#### [What to produce]
With the records below as your source, retype each line exactly from the top down to the line that contains "# [AbsTopIII] Cor.", and include that line.
(Records provided begins)
import Literature.AnabelianGeometry.AbsoluteAnabelian.AbsTopIII.ReconstructionCor110KummerImageInvariant
import HarnessLib

/-!
# [AbsTopIII] Cor. 1.10 (ii)(d): the Kummer image on an ABSTRACT profinite group of MLF type — chart independence

Mochizuki, *Topics in Absolute Anabelian Geometry III*, Cor. 1.10 (ii)(d) pp. 42–43 and Rmk. 1.9.8 p. 40 (manuscript
pagination, lit key `paper:url-5493eb38cbb7`): the Kummer image is constructed by a «functorial "group-theoretic"
algorithm» — «phrased in language that only depends on the topological group structure».  This file makes that
literal for the abc-iut cell's abstract inputs (abc-iut layer L4, row «Cor110ii-PRIME» follow-on, abc-iut-L4-d1):
* `Cor110iiPrime.galCyclotomeH1Map_trans` — `H¹(β ∘ α; μ_Ẑ) = H¹(β; μ_Ẑ) ∘ H¹(α; μ_Ẑ)` on abc-iut-L4-t1's
  group-theoretic cyclotome (functoriality of the transport in isomorphisms);
* `Cor110iiPrime.natFamily` / `natKummerImage k ⊆ H¹(G_k, μ_Ẑ(G_k))` — THE natural family of Cor. 1.10 (i)(b)
  (a choice of witness of `AbsTopIII.cor_1_10_i_b_natural_holds`) and its Kummer images (`kummerImageOf`), which ARE
  the Kummer images of the `kˣ` and are respected by every `H¹(α; μ_Ẑ(α))`;
* `Cor110iiPrime.natKummerImage_chart_independent` — for an ABSTRACT topological group `G` and ANY two «MLF charts»
  `ι₁ : G ≃ₜ* G_{k₁}`, `ι₂ : G ≃ₜ* G_{k₂}` (possibly different fields, possibly non-geometric), the pull-backs of the
  Kummer images agree: `H¹(ι₁) x ∈ K_{k₁} ↔ H¹(ι₂) x ∈ K_{k₂}` — so «the Kummer image of `G`» is a well-defined
  subgroup of `H¹(G, μ_Ẑ(G))` depending only on the topological group `G` (e.g. `G = E.gal` of a
  `FundamentalExtension`, through any `CurveModel.galIso`).
Definitions with bodies + theorems; no named fact, no `sorry`.  HONEST FRAMING: classical; nothing here bears on
[IUTchIII] Cor. 3.12 or takes a side.
-/

noncomputable section

open CategoryTheory Function
open Field ValuativeRel

universe u

namespace Literature.AnabelianGeometry.AbsoluteAnabelian

open _root_.TopRep _root_.ContRepresentation _root_.ContinuousCohomology
open Literature.NumberTheory.GaloisRepresentations

namespace Cor110iiPrime

/-! ### Functoriality of `H¹(α; μ_Ẑ(α))` in `α` -/

section Trans

variable {G : Type u} [Group G] [TopologicalSpace G] [IsTopologicalGroup G] [CompactSpace G]
  {G' : Type u} [Group G'] [TopologicalSpace G'] [IsTopologicalGroup G'] [CompactSpace G']
  {G'' : Type u} [Group G''] [TopologicalSpace G''] [IsTopologicalGroup G''] [CompactSpace G'']

/-- `μ_Ẑ(β ∘ α) = μ_Ẑ(β) ∘ μ_Ẑ(α)` on the additive carriers. [cite: MochizukiAbsTopIII2015, Cor 1.10 (i) p.42] -/
theorem congrL_trans (α : G ≃ₜ* G') (β : G' ≃ₜ* G'') (m : MuZhatMod G) :
    MuZhatMod.congrL (α.trans β) m = MuZhatMod.congrL β (MuZhatMod.congrL α m) := by
  apply (show Function.Injective (MuZhatMod.toMuZhat (G := G'')) from fun _ _ h => h)
  rw [MuZhatMod.toMuZhat_congrL, MuZhatMod.toMuZhat_congrL, MuZhatMod.toMuZhat_congrL]
  refine Subtype.ext (funext fun n => ?_)
  rw [muZhat.map_apply_coe, muZhat.map_apply_coe, muZhat.map_apply_coe, toAdd_ofAdd, muQZ.map_trans]

/-- **`H¹(β ∘ α; μ_Ẑ) = H¹(β; μ_Ẑ) ∘ H¹(α; μ_Ẑ)`**: the transport of the cohomology of the group-theoretic cyclotome
along isomorphisms is functorial. [cite: MochizukiAbsTopIII2015, Cor 1.10 (i) p.42] -/
theorem galCyclotomeH1Map_trans (α : G ≃ₜ* G') (β : G' ≃ₜ* G'') (x : galCyclotomeH1 G) :
    galCyclotomeH1Map (α.trans β) x = galCyclotomeH1Map β (galCyclotomeH1Map α x) := by
  obtain ⟨c, rfl⟩ := oneCocycleClass_surjective _ x
  rw [show galCyclotomeH1Map (α.trans β) (oneCocycleClass _ c) = _ from map_oneCocycleClass _ _ _ c,
    show galCyclotomeH1Map α (oneCocycleClass _ c) = _ from map_oneCocycleClass _ _ _ c,
    show galCyclotomeH1Map β (oneCocycleClass _ _) = _ from map_oneCocycleClass _ _ _ _]
  congr 1
  refine Subtype.ext (ContinuousMap.ext fun σ => ?_)
  rw [contOneCocycles.pullback_apply, contOneCocycles.pullback_apply, contOneCocycles.pullback_apply]
  change MuZhatMod.congrL (α.trans β) (c.1 ((α.trans β).symm σ)) =
    MuZhatMod.congrL β (MuZhatMod.congrL α (c.1 (α.symm (β.symm σ))))
  rw [congrL_trans]
  rfl

/-- `H¹(α; μ_Ẑ(α))` only depends on the underlying map of `α`. [cite: MochizukiAbsTopIII2015, Cor 1.10 (i) p.42] -/
theorem galCyclotomeH1Map_congr {α α' : G ≃ₜ* G'} (h : ∀ g, α g = α' g) (x : galCyclotomeH1 G) :
    galCyclotomeH1Map α x = galCyclotomeH1Map α' x := by
  have : α = α' := ContinuousMulEquiv.ext h
  subst this
  rfl

end Trans

/-! ### THE natural family and its Kummer images -/

section Family

/-- A witness family of `AbsTopIII.Cor_1_10_i_b_natural` (abc-iut-L4-d3's `cor_1_10_i_b_natural_holds`): THE natural
isomorphisms `j_k : H¹(G_k, μ_Ẑ(G_k)) ≃+ G_k^{ab}` of Cor. 1.10 (i)(b). [cite: MochizukiAbsTopIII2015, Cor 1.10 (i) p.42] -/
def natFamily : ∀ (k : Type) [Field k] [ValuativeRel k] [TopologicalSpace k] [IsNonarchimedeanLocalField k]
    [CharZero k], galCyclotomeH1 (absoluteGaloisGroup k) ≃+ Additive (absoluteGaloisGroupAbelianization k) :=
  Classical.choose AbsTopIII.cor_1_10_i_b_natural_holds

variable (k : Type) [Field k] [ValuativeRel k] [TopologicalSpace k] [IsNonarchimedeanLocalField k] [CharZero k]

/-- **THE Kummer image `K_k ⊆ H¹(G_k, μ_Ẑ(G_k))`** = `j_k⁻¹(𝔄_k⁰)` for THE natural family (print's recipe of (ii)(d)).
[cite: MochizukiAbsTopIII2015, Cor 1.10 (ii) p.42] -/
def natKummerImage : AddSubgroup (galCyclotomeH1 (absoluteGaloisGroup k)) := kummerImageOf (natFamily k)

/-- `K_k` IS the image of the Kummer map `kˣ → H¹(G_k, μ_Ẑ(G_k))` (for some `G_k`-equivariant
`φ : μ_{ℚ/ℤ}(G_k) ≅ μ(k̄)`). [cite: MochizukiAbsTopIII2015, Cor 1.10 (ii) p.42] -/
theorem natKummerImage_isKummerImage :
    ∃ (φ : muQZ (absoluteGaloisGroup k) ≃+ Additive (CommGroup.torsion (AlgebraicClosure k)ˣ))
      (hφ : ∀ (σ : absoluteGaloisGroup k) (x : muQZ (absoluteGaloisGroup k)),
        (((Additive.toMul (φ (σ • x)) : CommGroup.torsion (AlgebraicClosure k)ˣ) :
            (AlgebraicClosure k)ˣ) : AlgebraicClosure k) =
          σ • (((Additive.toMul (φ x) : CommGroup.torsion (AlgebraicClosure k)ˣ) :
            (AlgebraicClosure k)ˣ) : AlgebraicClosure k)),
      ∀ x, x ∈ natKummerImage k ↔ ∃ a : kˣ, kummerGalCyclotome hφ a = Multiplicative.ofAdd x := by
  obtain ⟨φ, hφ, hj⟩ := (Classical.choose_spec AbsTopIII.cor_1_10_i_b_natural_holds).1 k
  exact ⟨φ, hφ, mem_kummerImageOf_iff hj⟩

variable {k}
variable {k₁ k₂ : Type} [Field k₁] [ValuativeRel k₁] [TopologicalSpace k₁]
  [IsNonarchimedeanLocalField k₁] [CharZero k₁] [Field k₂] [ValuativeRel k₂] [TopologicalSpace k₂]
  [IsNonarchimedeanLocalField k₂] [CharZero k₂]

/-- The natural Kummer images correspond under `H¹(α; μ_Ẑ(α))` for every `α : G_{k₁} ≃ₜ* G_{k₂}`.
[cite: MochizukiAbsTopIII2015, Cor 1.10 (ii) p.42] -/
theorem galCyclotomeH1Map_mem_natKummerImage_iff (α : absoluteGaloisGroup k₁ ≃ₜ* absoluteGaloisGroup k₂)
    (x : galCyclotomeH1 (absoluteGaloisGroup k₁)) :
    galCyclotomeH1Map α x ∈ natKummerImage k₂ ↔ x ∈ natKummerImage k₁ :=
  galCyclotomeH1Map_mem_kummerImageOf_iff α
    ((Classical.choose_spec AbsTopIII.cor_1_10_i_b_natural_holds).2 k₁ k₂ α) x

end Family

/-! ### Chart independence on an abstract group -/

section Chart

variable {G : Type} [Group G] [TopologicalSpace G] [IsTopologicalGroup G] [CompactSpace G]
  {k₁ k₂ : Type} [Field k₁] [ValuativeRel k₁] [TopologicalSpace k₁]
  [IsNonarchimedeanLocalField k₁] [CharZero k₁] [Field k₂] [ValuativeRel k₂] [TopologicalSpace k₂]
  [IsNonarchimedeanLocalField k₂] [CharZero k₂]

/-- **Chart independence — the Kummer image «only depends on the topological group structure» (Rmk. 1.9.8).**
For an ABSTRACT compact topological group `G` and ANY two identifications `ι₁ : G ≃ₜ* G_{k₁}`, `ι₂ : G ≃ₜ* G_{k₂}`
with absolute Galois groups of MLFs (different fields and non-geometric isomorphisms allowed), a class
`x ∈ H¹(G, μ_Ẑ(G))` lands in the Kummer image of `k₁ˣ` under `H¹(ι₁)` iff it lands in that of `k₂ˣ` under `H¹(ι₂)`
(apply the invariance to `α := ι₁⁻¹ ≫ ι₂` and the functoriality `galCyclotomeH1Map_trans`).
[cite: MochizukiAbsTopIII2015, Cor 1.10 (ii) p.42] -/
theorem natKummerImage_chart_independent (ι₁ : G ≃ₜ* absoluteGaloisGroup k₁) (ι₂ : G ≃ₜ* absoluteGaloisGroup k₂)
    (x : galCyclotomeH1 G) :
    galCyclotomeH1Map ι₁ x ∈ natKummerImage k₁ ↔ galCyclotomeH1Map ι₂ x ∈ natKummerImage k₂ := by
  rw [← galCyclotomeH1Map_mem_natKummerImage_iff (ι₁.symm.trans ι₂) (galCyclotomeH1Map ι₁ x),
    ← galCyclotomeH1Map_trans]
  rw [galCyclotomeH1Map_congr (α := ι₁.trans (ι₁.symm.trans ι₂)) (α' := ι₂)
    (fun g => by simp) x]

end Chart

end Cor110iiPrime

end Literature.AnabelianGeometry.AbsoluteAnabelian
(Records provided ends)
#### [Answer area]
import Literature.AnabelianGeometry.AbsoluteAnabelian.AbsTopIII.ReconstructionCor110KummerImageInvariant
import HarnessLib

/-!
# [AbsTopIII] Cor. 1.10 (ii)(d): the Kummer image on an ABSTRACT profinite group of MLF type — chart independence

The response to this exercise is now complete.